I am using this script to get embeddings of the ~13000 essays of persuade 2.0:

def parse_args():
    parser = ArgumentParser()

    parser.add_argument("--model_name", type=str, default="BAAI/bge-base-en-v1.5")
    parser.add_argument("--csv_path", type=str)
    parser.add_argument("--text_col", type=str)
    parser.add_argument("--max_length", type=int, default=512)
    parser.add_argument("--batch_size", type=int, default=128)
    parser.add_argument("--output_path", type=str)

    return parser.parse_args()


def main():
    args = parse_args()

    tokenizer = AutoTokenizer.from_pretrained(args.model_name)
    model = AutoModel.from_pretrained(args.model_name, add_pooling_layer=False)
    model.eval()
    
    targs = TrainingArguments(
        ".",
        report_to="none",
        per_device_eval_batch_size=args.batch_size,
        fp16=True
    )

    ds = Dataset.from_pandas(pd.read_csv(args.csv_path))

    # strip whitespace from end
    ds = ds.map(
        lambda x: {args.text_col: x[args.text_col].strip()}, num_proc=4
    )

    def tokenize(batch):
        return tokenizer(
            batch[args.text_col],
            padding=False,
            truncation=True,
            max_length=args.max_length,
            return_length=True
        )

    with targs.main_process_first(desc="dataset map pre-processing"):
        ds = ds.map(tokenize, batched=True, num_proc=4)
        
    trainer = Trainer(model=model, args=targs, tokenizer=tokenizer)

    embeddings = trainer.predict(ds).predictions[0][:, 0]

    embeddings = torch.nn.functional.normalize(
        torch.tensor(embeddings), p=2, dim=1
    ).cpu()

    torch.save(embeddings, args.output_path)


if __name__ == "__main__":
    main()

Source: @nbroad in his amazing notebook

I used 2x A5000 with 64 batch size but when I predict, the gpu memory consumption keeps increasing and after ~50% prediction I get OOM error. This is same even for small batch sizes. The reason suggested by @sgugger was that we are accumulating so many predictions so I used eval_accumulation_steps=10 to transfer these predictions to cpu but then It crashes after occupying 60 gb ram. Same with increasing/decreasing eval_accumulation_steps.

Question:
My question is where this 60 gb data coming from? My prediction tensor of size (13000, 768) will be maximum 1 gb then why ram and gpu are being overloaded?

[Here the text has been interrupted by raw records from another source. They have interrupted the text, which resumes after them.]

import Summits.NavierStokesRegularity.NavierStokesRegularity.Theorems.EulerZoomLiouvillePowerGaugeEulerLiouvilleEnergySaturationShellReal

/-!
# Energy saturation on rung C1 of the crux `EulerZoomLiouville.PowerGaugeEulerLiouville` — LARGE-SCALE re-plumb, I:
# the cubic ball bound and the normalised energy under THRESHOLDED ball growth
# (crux = stmt-NavierStokesRegularity-19832, route №10 `EulerZoomLiouville`, line `birth`)

Width seat `ns-ezl-w1` (under the interim LEAD ns-typeII-p2 g9; RESIDUE-MEMO-19832-g9 §2 «restate the Bronzi–Shvydkoy
energy-law chain with the weights at large scales plus local integrability»).  The sub-extremal chain
(`…EnergySaturationShell/ShellReal/Pressure/Flux`, `…EnergySaturation`) consumes the profile dictionary of an
ORIGIN-centred exactly self-similar member: the `A`-growth at ALL scales and the GLOBAL weights
`∫|G|²_F|y|^{ρ−1}`, `∫|P|^{3/2}|y|^{2ρ−2}`.  For members that are self-similar about `(T, x₀) ≠ (0,0)` or only on a past
sub-slab (`Past.profileData_of_past`) only the LARGE-SCALE ball forms are available.  This file and its sequels
(`…Loc`) re-prove the chain VERBATIM under the thresholded hypotheses

* (A₁) `∫_{B_L}|V|² ≤ c L^{1−2ρ}`, (E₁) `∫_{B_L}|G|²_F ≤ L^{1−ρ}·((1−ρ)/(2+ρ))c`, (D₁) `∫_{B_L}|P|^{3/2} ≤ L^{2−2ρ}·((2−2ρ)/(2+ρ))c`
  for `L ≥ 1` only

(the shapes are those produced by `lintegral_ball_frobenius_le_of_weight` / `lintegral_ball_pressure_le_of_weight`, so the
proofs are the tree's with the all-scale / weighted inputs replaced by (A₁), (E₁), (D₁); every radius the chain uses is `≥ 1`):
`memLp_two_ball_of_growth_loc`, `locallyIntegrable_norm_sq_of_growth_loc` (all balls: `B_L ⊆ B_{max(L,1)}`),
`lintegral_ball_cube_le_loc`, `normEnergy_le_of_growth_loc` (`R ≥ 1`).

WHAT THIS IS NOT: not NS regularity, not the crux, not rung C1 — plumbing for the shifted / past-exact sub-extremal stratum;
`--supports` stmt-19832. [folklore]
-/

noncomputable section

set_option linter.dupNamespace false

open MeasureTheory Set Filter Topology Metric Function TopologicalSpace
open scoped ENNReal NNReal RealInnerProductSpace ContDiff

namespace Summit.NavierStokesRegularity.NavierStokesRegularity.Theorems.PowerGaugeEulerLiouville

open Literature.Analysis Literature.Analysis.FunctionSpaces Literature.Analysis.FluidPDE

namespace EnergySaturation

variable {ρ : ℝ} {σ : EuclideanSpace ℝ (Fin 3) → ℝ}
  {V : EuclideanSpace ℝ (Fin 3) → EuclideanSpace ℝ (Fin 3)} {P : EuclideanSpace ℝ (Fin 3) → ℝ}
  {G : EuclideanSpace ℝ (Fin 3) → EuclideanSpace ℝ (Fin 3) →L[ℝ] EuclideanSpace ℝ (Fin 3)}

/-! ## All-balls integrability from the thresholded `A`-growth -/

/-- `V ∈ L²(B_L)` for EVERY radius `L` from the thresholded `A`-growth (`B_L ⊆ B_{max(L,1)}`). [folklore] -/
theorem memLp_two_ball_of_growth_loc (hVm : AEStronglyMeasurable V volume) {c : ℝ≥0}
    (hA : ∀ L : ℝ, 1 ≤ L → ∫⁻ y in ball (0 : EuclideanSpace ℝ (Fin 3)) L, ‖V y‖ₑ ^ 2 ≤
      (c : ℝ≥0∞) * ENNReal.ofReal (L ^ (1 - 2 * ρ))) (L : ℝ) :
    MemLp V 2 (volume.restrict (ball (0 : EuclideanSpace ℝ (Fin 3)) L)) := by
  refine ⟨hVm.restrict, ?_⟩
  rw [eLpNorm_lt_top_iff_lintegral_rpow_enorm_lt_top two_ne_zero ENNReal.ofNat_ne_top]
  have e : ∀ y, ‖V y‖ₑ ^ (2 : ℝ≥0∞).toReal = ‖V y‖ₑ ^ 2 := fun y => by
    rw [ENNReal.toReal_ofNat, ENNReal.rpow_ofNat]
  simp_rw [e]
  calc ∫⁻ y in ball (0 : EuclideanSpace ℝ (Fin 3)) L, ‖V y‖ₑ ^ 2
      ≤ ∫⁻ y in ball (0 : EuclideanSpace ℝ (Fin 3)) (max L 1), ‖V y‖ₑ ^ 2 :=
        lintegral_mono_set (ball_subset_ball (le_max_left _ _))
    _ ≤ (c : ℝ≥0∞) * ENNReal.ofReal ((max L 1) ^ (1 - 2 * ρ)) := hA _ (le_max_right _ _)
    _ < ⊤ := ENNReal.mul_lt_top ENNReal.coe_lt_top ENNReal.ofReal_lt_top

/-- `|V|² ∈ L¹_loc` from the thresholded `A`-growth. [folklore] -/
theorem locallyIntegrable_norm_sq_of_growth_loc (hVm : AEStronglyMeasurable V volume) {c : ℝ≥0}
    (hA : ∀ L : ℝ, 1 ≤ L → ∫⁻ y in ball (0 : EuclideanSpace ℝ (Fin 3)) L, ‖V y‖ₑ ^ 2 ≤
      (c : ℝ≥0∞) * ENNReal.ofReal (L ^ (1 - 2 * ρ))) :
    LocallyIntegrable (fun y => ‖V y‖ ^ 2) volume := by
  intro x
  refine ⟨ball 0 (‖x‖ + 1), isOpen_ball.mem_nhds (by rw [mem_ball, dist_zero_right]; linarith), ?_⟩
  exact (memLp_two_iff_integrable_sq_norm hVm.restrict).1 (memLp_two_ball_of_growth_loc hVm hA _)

How do you run your code? In a notebook?

I am running above script inside the code block of notebook. To be more specific, I am running this notebook and get stuck when predicting embedding for 13000 persuade essays using above script (currently commented in notebook):

Same when using kaggle gpus or bigger rent gpus. No problem when using small data. What’s strange is why 60 gb ram is taken when using eval_ accumulation_steps and gpu OOM otherwise for full 13000 essays.

Notebooks don’t clear memory very well, so if you run things multiple times it may result in OOM.

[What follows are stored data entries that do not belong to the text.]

/-- `DΦ = ⟪g, ·⟫` on the ball. -/
theorem hasFDerivAt_potential (hx : x ∈ coneBall) : HasFDerivAt potential (innerSL ℝ (grad x)) x := by
  have hN := quartN_ne_zero hx
  have hD := quadD_ne_zero hx
  have h := ((hasFDerivAt_quartN x).log hN).sub (((hasFDerivAt_quadD x).log hD).const_mul 2)
  refine h.congr_fderiv ?_
  ext v
  simp only [grad, sub_apply, smul_apply, innerSL_apply_apply, smul_eq_mul, inner_sub_left, inner_smul_left, conj_trivial]
  ring

/-- `Dg = H` on the ball. -/
theorem hasFDerivAt_grad (hx : x ∈ coneBall) : HasFDerivAt grad (hess x) x := by
  have hN := quartN_ne_zero hx
  have hD := quadD_ne_zero hx
  have hinvN : HasFDerivAt (fun y => (quartN y)⁻¹) ((-(quartN x ^ 2)⁻¹) • innerSL ℝ (gradN x)) x :=
    (hasDerivAt_inv hN).comp_hasFDerivAt x (hasFDerivAt_quartN x)
  have hinvD : HasFDerivAt (fun y => 2 / quadD y) ((quadD x)⁻¹ • (0 : E3 →L[ℝ] ℝ) - (2 / quadD x ^ 2) • innerSL ℝ (gradD x)) x :=
    hasFDerivAt_div (hasFDerivAt_const (2 : ℝ) x) (hasFDerivAt_quadD x) hD
  have h := (hinvN.smul (hasFDerivAt_gradN x)).sub (hinvD.smul (hasFDerivAt_gradD x))
  refine h.congr_fderiv ?_
  ext v i
  simp only [hess, add_apply, sub_apply, smul_apply, neg_apply, ContinuousLinearMap.smulRight_apply, innerSL_apply_apply,
    PiLp.add_apply, PiLp.sub_apply, PiLp.smul_apply, smul_eq_mul, smul_zero, zero_sub]
  ring

/-! ### Analyticity -/

/-- The coordinates are `C^ω`. -/
theorem contDiff_coord (i : Fin 3) : ContDiff ℝ (⊤ : WithTop ℕ∞) (fun y : E3 => y i) :=
  (EuclideanSpace.proj i : E3 →L[ℝ] ℝ).contDiff

/-- `N` is `C^ω`. -/
theorem contDiff_quartN : ContDiff ℝ (⊤ : WithTop ℕ∞) quartN := by
  have h0 := contDiff_coord 0
  have h1 := contDiff_coord 1
  have h2 := contDiff_coord 2
  exact ((((((contDiff_const.mul (h0.pow 4)).sub ((contDiff_const.mul (h0.pow 2)).mul (h1.pow 2))).add
    ((contDiff_const.mul (h0.pow 2)).mul (h2.pow 2))).add (contDiff_const.mul (h1.pow 4))).add
    ((contDiff_const.mul (h1.pow 2)).mul (h2.pow 2))).add (contDiff_const.mul (h2.pow 4)))

/-- `D` is `C^ω`. -/
theorem contDiff_quadD : ContDiff ℝ (⊤ : WithTop ℕ∞) quadD := by
  have h0 := contDiff_coord 0
  have h1 := contDiff_coord 1
  have h2 := contDiff_coord 2
  exact ((contDiff_const.mul (h0.pow 2)).add (h1.pow 2)).add (contDiff_const.mul (h2.pow 2))

/-- `Φ` is real-analytic on the ball. -/
theorem analyticAt_potential (hx : x ∈ coneBall) : AnalyticAt ℝ potential x := by
  have hN : 0 < quartN x := by linarith [four_lt_quartN hx]
  have hD : 0 < quadD x := by linarith [one_lt_quadD hx]
  exact ((analyticAt_log hN).comp contDiff_quartN.contDiffAt.analyticAt).sub
    (analyticAt_const.mul ((analyticAt_log hD).comp contDiff_quadD.contDiffAt.analyticAt))

/-! ### The Liouville data -/

/-- `coneBall` is open. -/
theorem isOpen_coneBall : IsOpen coneBall := isOpen_ball

/-- ★ **The rational witness is Liouville data on the ball** (the hypotheses of the conical correspondence). -/
theorem liouvilleCone : LiouvilleCone coneBall potential grad hess where
  isOpen := isOpen_coneBall
  ne_zero := fun _ hy => ne_zero_of_mem hy
  analyticOnNhd := fun _ hy => analyticAt_potential hy
  hasFDerivAt_potential := fun _ hy => hasFDerivAt_potential hy
  hasFDerivAt_gradient := fun _ hy => hasFDerivAt_grad hy
  euler := fun _ hy => inner_grad hy
  liouville := fun y hy => by rw [exp_potential hy]; exact liouville_identity hy

end ConicalWitness

end Summit.NavierStokesRegularity.NavierStokesRegularity.Theorems.PoloidalLiouville.AzimuthalCartan

end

You probably need to add a logit preprocessing step because it is saving the embeddings for each token rather than a single pooled one for each sample. This results in hundreds of times more memory consumed.


def preprocess_logits_for_metrics(logits, labels):
    if isinstance(logits, tuple):
        # Depending on the model and config, logits may contain extra tensors,
        # like past_key_values, but logits always come first
        logits = logits[0]
    # logits should be [bs, seq_len, hidden_size]
    return logits[:,0,:] # return CLS embedding


    # if doing mean pooled, you'll need more complicated logic


trainer  = Trainer(
...,
preprocess_logits_for_metrics=preprocess_logits_for_metrics
)
2 Likes

Thank you so much. It solves the problem :partying_face:.

This topic was automatically closed 12 hours after the last reply. New replies are no longer allowed.